Il libro del mese: The Republic of Gupta – A Story of State Capture

copertina "The Republic of Gupta"
copertina “The Republic of Gupta”

[di Luca Manes]

In Sudafrica ormai tutti conoscono i Gupta, una famiglia indiana originaria dello stato dell’Uttar Pradesh al centro di uno scandalo di vastissime proporzioni scoppiato nel 2016.

Così esteso e ramificato era il malaffare e la corruzione “diffusa” dai Gupta che è stato definito “State Capture”. Ovvero come depredare impunemente e a piene mani le casse dello Stato e farla franca.

Almeno fino a un certo punto, perché il bubbone è scoppiato e ai tre fratelli Gupta è toccato lasciare il Paese, dove erano arrivati nel 1993 per aprire una piccola impresa di computer, fino a poi mettere su un impero che spaziava dal comparto energetico a quello dei media. Sfruttando la forte “amicizia” con il presidente Jocob Zuma, ma ormai sembra che intercorressero “buoni rapporti” anche con i suoi predecessori Thabo Mbeki e Kgalema Motlanthe, i Gupta si sono infiltrati in tutti i gangli dello stato, arraffando contratti per le loro società e condizionando l’operato di grandi imprese pubbliche come Transnet ed Eskom.

La loro “epopea” la racconta il giornalista sudafricano Pieter-Louis Myburgh in “The Republic of Gupta” (Penguin Books) che forse qualche editore coraggioso dovrebbe tradurre e pubblicare anche dalle nostre parti.
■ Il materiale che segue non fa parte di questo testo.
/-! ## The registered helper: the `N`-uniform end-gradient budget under the stub's hypotheses -/

/-- **Registered helper `helper_terminationEndGradient` (toward `stub_terminationLocalityTC`).** Under the
stub's own hypotheses — the crux frame and the pieces' plain Kubo frames with `G_L = D L/(L−1)` — for every
`N ≥ 2` and every classical forward field `g_N ∈ C² ∩ L²(μ_T^{(N)})` of the bare `N`-piece's left bath
(`L_N^{T,T} g_N = −(p_0² − T)`; one exists by the landed `stub_plainForwardField`), with all pairings and
norms for `μ_T^{(N)}` and `G_N := D N/(N−1)`:
(1) `⟨g_N, p_0² − T⟩ = (T²/γ²)(γ − G_N)`; (2) `⟨g_N, p²_{N−1} − T⟩ = (T²/γ²)G_N`;
(3) `‖∂_{p_0} g_N‖² + ‖∂_{p_{N−1}} g_N‖² = (T/γ³)(γ − G_N)`; (4) `⟨p_{N−1}, ∂_{p_{N−1}} g_N⟩ = (T/γ²)G_N`;
(5) `‖∂_{p_{N−1}} g_N − (G_N/γ²)p_{N−1}‖² = ‖∂_{p_{N−1}} g_N‖² − T G_N²/γ⁴`; (6) `0 < G_N ≤ γ`.
Hence, UNIFORMLY IN `N`: the end gradient of the bare field that drives the dynamic termination remainder
`Dyn_N` has squared norm `< T/γ²`, its mean part along `p_{N−1}` is exactly `(G_N/γ²)p_{N−1}` (squared norm
`T G_N²/γ⁴ = O(G_N²)`), and its fluctuating part `r_N ⟂ p_{N−1}` has squared norm `≤ T/γ² − (T/γ³)G_N − TG_N²/γ⁴`. -/
theorem helper_terminationEndGradient : ∀ (ω₂ lam β γ : ℝ) (μ : (N : ℕ) → ℝ → ℝ → Measure (PhaseSpace N)) (T : ℝ) (D : ℕ → ℝ), CruxFrame ω₂ lam β γ μ T D → (∀ L : ℕ, 2 ≤ L → ∃ h : PhaseSpace L → ℝ, PlainFrame (pinnedChain ω₂ lam β γ) T L h (D L / ((L : ℝ) - 1))) → ∀ (N : ℕ) (hN : 2 ≤ N) (gN : PhaseSpace N → ℝ), ContDiff ℝ 2 gN → MemLp gN 2 ((pinnedChain ω₂ lam β γ).gibbsMeasure N T) → (∀ y, (pinnedChain ω₂ lam β γ).generator N T T gN y = -(kin N 0 y - T)) → (∫ y, gN y * (kin N 0 y - T) ∂((pinnedChain ω₂ lam β γ).gibbsMeasure N T)) = T ^ 2 / γ ^ 2 * (γ - D N / ((N : ℝ) - 1)) ∧ (∫ y, gN y * (kin N (N - 1) y - T) ∂((pinnedChain ω₂ lam β γ).gibbsMeasure N T)) = T ^ 2 / γ ^ 2 * (D N / ((N : ℝ) - 1)) ∧ (∫ y, partialP ⟨0, by omega⟩ gN y ^ 2 ∂((pinnedChain ω₂ lam β γ).gibbsMeasure N T)) + (∫ y, partialP ⟨N - 1, by omega⟩ gN y ^ 2 ∂((pinnedChain ω₂ lam β γ).gibbsMeasure N T)) = T / γ ^ 3 * (γ - D N / ((N : ℝ) - 1)) ∧ (∫ y, y.2 ⟨N - 1, by omega⟩ * partialP ⟨N - 1, by omega⟩ gN y ∂((pinnedChain ω₂ lam β γ).gibbsMeasure N T)) = T / γ ^ 2 * (D N / ((N : ℝ) - 1)) ∧ (∫ y, (partialP ⟨N - 1, by omega⟩ gN y - (D N / ((N : ℝ) - 1)) / γ ^ 2 * y.2 ⟨N - 1, by omega⟩) ^ 2 ∂((pinnedChain ω₂ lam β γ).gibbsMeasure N T)) = (∫ y, partialP ⟨N - 1, by omega⟩ gN y ^ 2 ∂((pinnedChain ω₂ lam β γ).gibbsMeasure N T)) - T * (D N / ((N : ℝ) - 1)) ^ 2 / γ ^ 4 ∧ 0 < D N / ((N : ℝ) - 1) ∧ D N / ((N : ℝ) - 1) ≤ γ := by
  intro ω₂ lam β γ μ T D hF hPlain N hN gN hgC hgL2 hgpde
  obtain ⟨hω, hlam, hβ, hγ, -, -, hT, -, hpos⟩ := hF
  obtain ⟨h, hPF⟩ := hPlain N hN
  set G := D N / ((N : ℝ) - 1) with hG
  have hN1 : (1 : ℕ) ≤ N := by omega
  have hlink := plainFrame_kuboLink hω hlam.le hβ hγ hN1 hT hPF hgC hgL2 hgpde
  have hdir := plainField_dirichlet hω hlam.le hβ.le hγ hN1 hT hgC hgL2 hgpde
  have hend := plainField_endPairing hω hlam.le hβ hγ hN1 hT hgC hgL2 hgpde
  have hproj := plainField_projection hω hlam.le hβ.le hγ hN1 hT hgC hgL2 hgpde
  have hdg := memLp_partialP_plainField hω hlam.le hβ.le hγ hN1 hT hgC hgL2 hgpde
  have hpyth := integral_sub_proj_sq (γ := γ) hω hlam.le hβ.le hT ⟨N - 1, by omega⟩ hdg (G / γ ^ 2)
  have hγ0 : γ ≠ 0 := hγ.ne'
  have hT0 : T ≠ 0 := hT.ne'
  have h1 : ∫ y, gN y * (kin N 0 y - T) ∂((pinnedChain ω₂ lam β γ).gibbsMeasure N T) = T ^ 2 / γ ^ 2 * (γ - G) := by
    rw [hlink]; field_simp; ring
  have h2 : ∫ y, gN y * (kin N (N - 1) y - T) ∂((pinnedChain ω₂ lam β γ).gibbsMeasure N T) = T ^ 2 / γ ^ 2 * G := by
    rw [hend, h1]; field_simp; ring
  have h3 : (∫ y, partialP ⟨0, by omega⟩ gN y ^ 2 ∂((pinnedChain ω₂ lam β γ).gibbsMeasure N T)) +
      (∫ y, partialP ⟨N - 1, by omega⟩ gN y ^ 2 ∂((pinnedChain ω₂ lam β γ).gibbsMeasure N T)) =
      T / γ ^ 3 * (γ - G) := by
    apply mul_left_cancel₀ (mul_ne_zero hγ0 hT0)
    rw [hdir, h1]; field_simp
  have h4 : ∫ y, y.2 ⟨N - 1, by omega⟩ * partialP ⟨N - 1, by omega⟩ gN y ∂((pinnedChain ω₂ lam β γ).gibbsMeasure N T) =
      T / γ ^ 2 * G := by
    rw [hproj, h2]; field_simp
  have hGpos : 0 < G := by
    have hN' : (2 : ℝ) ≤ (N : ℝ) := by exact_mod_cast hN
    exact div_pos (hpos N hN) (by linarith)
  refine ⟨h1, h2, h3, h4, ?_, hGpos, ?_⟩
  · rw [hpyth, h4]; field_simp; ring
  · have hA : 0 ≤ ∫ y, partialP ⟨0, by omega⟩ gN y ^ 2 ∂((pinnedChain ω₂ lam β γ).gibbsMeasure N T) :=
      integral_nonneg fun _ => sq_nonneg _
    have hB : 0 ≤ ∫ y, partialP ⟨N - 1, by omega⟩ gN y ^ 2 ∂((pinnedChain ω₂ lam β γ).gibbsMeasure N T) :=
      integral_nonneg fun _ => sq_nonneg _
    have hsum : 0 ≤ T / γ ^ 3 * (γ - G) := by rw [← h3]; exact add_nonneg hA hB
    have hc : 0 < T / γ ^ 3 := by positivity
    nlinarith

end Summit.AtomisticToContinuum.FouriersLaw.Cruxes.SuperadditiveResistance.ThermaliseThenCutProbeInsertion

end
Dimenticate la distanza geografica tra il nostro Paese e il Sudafrica, l’abbraccio criminale tra i vertici dello Stato e imprenditori senza scrupoli e la conseguente creazione di un grumo di potere e di affari dall’olezzo mefitico è storia già sentita un po’ ovunque. Ma repetita iuvant, recita la massima latina, per cui narrare soprattutto il comportamento criminale di coloro che dovrebbero governare nell’interesse della collettività è sempre cosa buona e giusta. E Myburgh lo fa con l’abilità e l’efficacia che solo i giornalisti d’inchiesta di grande spessore sanno fare. Il racconto parte da un episodio quasi comico, ma quanto mai esemplificativo: l’impiego di una base aerea militare per far atterrare un aereo civile pieno di ospiti indiani invitati a un matrimonio di famiglia.

Da lì viene ricostruita tutta la saga di questa famiglia arrivata in Sudafrica senza mezzi economici così rilevanti e giunta a negoziare contratti miliardari sulle miniere di carbone e quelle di uranio.

Leggendo le 260 pagine del libro, non mancano i riferimenti a un “buon amico” dei Gupta, ma anche di imprenditori molto vicini a società italiane attive nell’area. L’amico è Brian Molefe, ex amministratore delegato delle compagnie pubbliche Eskom e Transnet, l’imprenditore è Philani Mavundla, le imprese italiane CMC di Ravenna e Salini-Impregilo, che con Mavundla erano soci d’affari e da Eskom e Transnet ricevevano ricchissimi appalti come quelli per la realizzazione dell’impianto idroelettrico di Ingula (a 400 chilometri da Johannesburg) o l’espansione del porto di Durban. Nel primo caso il malfunzionamento, i ritardi e l’immensa impennata dei costi (da 860 milioni a 2,4 miliardi di euro), nonché un incidente che ha causato la morte di sei operai, sono stati oggetti di reportage giornalistici e di un’inchiesta dall’anti-corruzione sudafricana, mentre il secondo, che vede il coinvolgimento solo della CMC, uno stop dei lavori a seguito di un esposto relativo alle modalità di assegnazione dell’appalto          

Eskom e Transnet sono oberate di debiti a causa dell’allegra gestione di personaggi come Molefe e dei suoi legami con gente del calibro dei Gupta e di Mavundla. I 40 miliardi di euro di passivo dell’Eskom, tanto per citare un dato, sono un bel problema per tutto il Paese, visto che la compagnia è pubblica e che per il momento ci pensa il governo a provare a tappare i buchi di bilancio.